Reconnaissance
Interview Mag

 
 

Sven Kuntze
Journalist, Moderator und Autor

 
Ich träume von lebenswerten Altenheimen
 
Über Woody Allens Büro, einen Boxtreffer von Norman Mailer, Montauk und Long Island, seinen Lieblingstext von Goethe und seine Lieblingsinszenierung von Thalheimer

 

Sven Kuntze, Jahrgang 1942, gehört zu einer vermutlich schwindenden Journalistenriege im Fernsehen: unbestechlich, souverän, gebildet – und dennoch mit bemerkenswerter Distanz und Selbstironie zum eigenen Tun.
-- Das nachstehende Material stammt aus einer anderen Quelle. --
import Literature.Analysis.FluidPDE.FracNSGalerkinLimitField
import Literature.Analysis.FluidPDE.NSHopfGalerkinLimit
import HarnessLib

/-!
# Fractional Navier–Stokes on `T^d`: the weak form of the equations for the limit of a
  fractional Galerkin scheme (proof of the named fact `fracGalerkin_limit`, part 4)

Analysis/FluidPDE. Fourth module of the proof of the named fact
`Literature.Analysis.FluidPDE.fracGalerkin_limit` (`Literature/Analysis/FluidPDE/FracNSGalerkin`;
Colombo–De Lellis–De Rosa 2018, §9, proof of Thm. 1.1: the strong `L²_loc` limit `v` of the
Galerkin approximations "is a Leray solution", i.e. in particular a distributional solution with
datum in the sense of §1, "`∫₀^∞∫ [(∂ₜ - (-Δ)^α)φ·v + Dφ : v⊗v] = -∫ v̄·φ(·,0)`"), continuing
`FracNSGalerkinLimitField` and following the tree's `α = 1` module `NSHopfGalerkinLimit` (Part 1)
step by step, with the viscous test term `νΔψ` replaced by `-(-Δ)^α ψ`
(`Literature/Analysis/FluidPDE/FracLaplacianSmooth`: convergence, eigenmodes, joint continuity):

* **integration by parts in time at the Galerkin level** (`intervalIntegral_mode_ibp`);
* **linearity of `(-Δ)^α` over finite real combinations of smooth fields** and the
  **Galerkin equations in weak form against truncated test fields** (`galerkin_weak_identity`):
  `∫₀ᵀ∫ (⟪U n, P_M∂ₜψ⟫ + ⟪U n, (U n·∇)P_Mψ⟫ - ⟪U n, (-Δ)^α P_Mψ⟫) + ∫⟪u₀, P_Mψ(0)⟫ = 0`, `M = N n`;
* **`L¹(0,T)` convergence of the weak-form slice functionals** along the scheme (the generic slice
  estimate `Torus.enorm_sliceFunctional_sub_le` of the `α = 1` development with vanishing forces,
  strong `L²ₜₓ` convergence `FracNSGalerkinLimitField`);
* the **uniform truncation error of `(-Δ)^α ψ`** for smooth space–time test fields
  (`Torus.exists_norm_fracLaplacian_sub_fourierTruncate_le_spaceTime`), the vanishing of the
  weak-form functional of the approximations, and the **weak form of the limit on `(0, T)`**
  (`IsFracGalerkinScheme.weak_form_limit`).

The dissipative term is written `- 1 * ⟪·, (-Δ)^α ψ⟫` throughout, literally as in
`Torus.IsWeakFracNSSolutionWithData α 1` (viscosity `1`). Theorem-only module.

## References

* M. Colombo, C. De Lellis, L. De Rosa, *Ill-posedness of Leray solutions for the hypodissipative
  Navier–Stokes equations*, Comm. Math. Phys. 362 (2018), §1 (weak formulation), §9.
  [`ColomboDelellisDerosa2018`]
* J. C. Robinson, J. L. Rodrigo, W. Sadowski, *The three-dimensional Navier–Stokes equations*
  (CUP 2016), Thm. 4.4 Step 4 (pp. 76–77), (4.5), Lemma 4.1 (the `α = 1` template).
  [`RobinsonRodrigoSadowski2016`]
-/

noncomputable section

open MeasureTheory TopologicalSpace Set Function Filter Topology UnitAddTorus
open scoped InnerProductSpace RealInnerProductSpace ENNReal NNReal

namespace Literature.Analysis.FluidPDE

variable {d : Type*} [Fintype d] [DecidableEq d]

/-! ## Tools on `T^d`: linearity and truncation of `(-Δ)^α`, algebra of the weak-form integrand -/

namespace Torus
Direkt nach dem Soziologie-Studium ging er zur ARD, wo er zum Allrounder-Journalist wurde. Von 1991 bis 1994 arbeitete er dann als Korrespondent in New York, von 1994 bis 1999 moderierte Kuntze das ARD-Morgenmagazin. Zuletzt war er im ARD-Hauptstadtstudio und nahm 2007 den Ruhestand, der dann doch kein richtiger wurde. Für seine inzwischen zum Kult aufgestiegene Reportage „Alt sein auf Probe“, für die er 2008 zwei Monate in ein Altenheim zog, erhielt er den Deutschen Fernsehpreis. Lichtjahre entfernt vom Hang unserer Gesellschaft zu Jugendwahn und Glamour blieb auch Kuntzes Produktion „Gut sein auf Probe“, die im Mai dieses Jahres zur besten Sendezeit in der ARD lief. Für die Produktion anlässlich der Themenwoche „Ist doch Ehrensache!“ war er an der Seite Todkranker in einem Hospiz, half in einem Obdachlosentreffpunkt und versuchte sich als Leih-Opa.

Nach einer Veranstaltung des Presse-Monitorings in Berlin, die Sven Kuntze gewohnt trocken moderierte, fragten wir ihn knapp, ob er bei unserer Interviewreihe dabei ist – und er war es. Aber vorher bestellte er uns noch ein Glas Weißwein.

Frühstücksfernsehen kann ziemlich nerven...

Hat mich nie genervt. Es war ein Jungbrunnen – auch für die Zuschauer.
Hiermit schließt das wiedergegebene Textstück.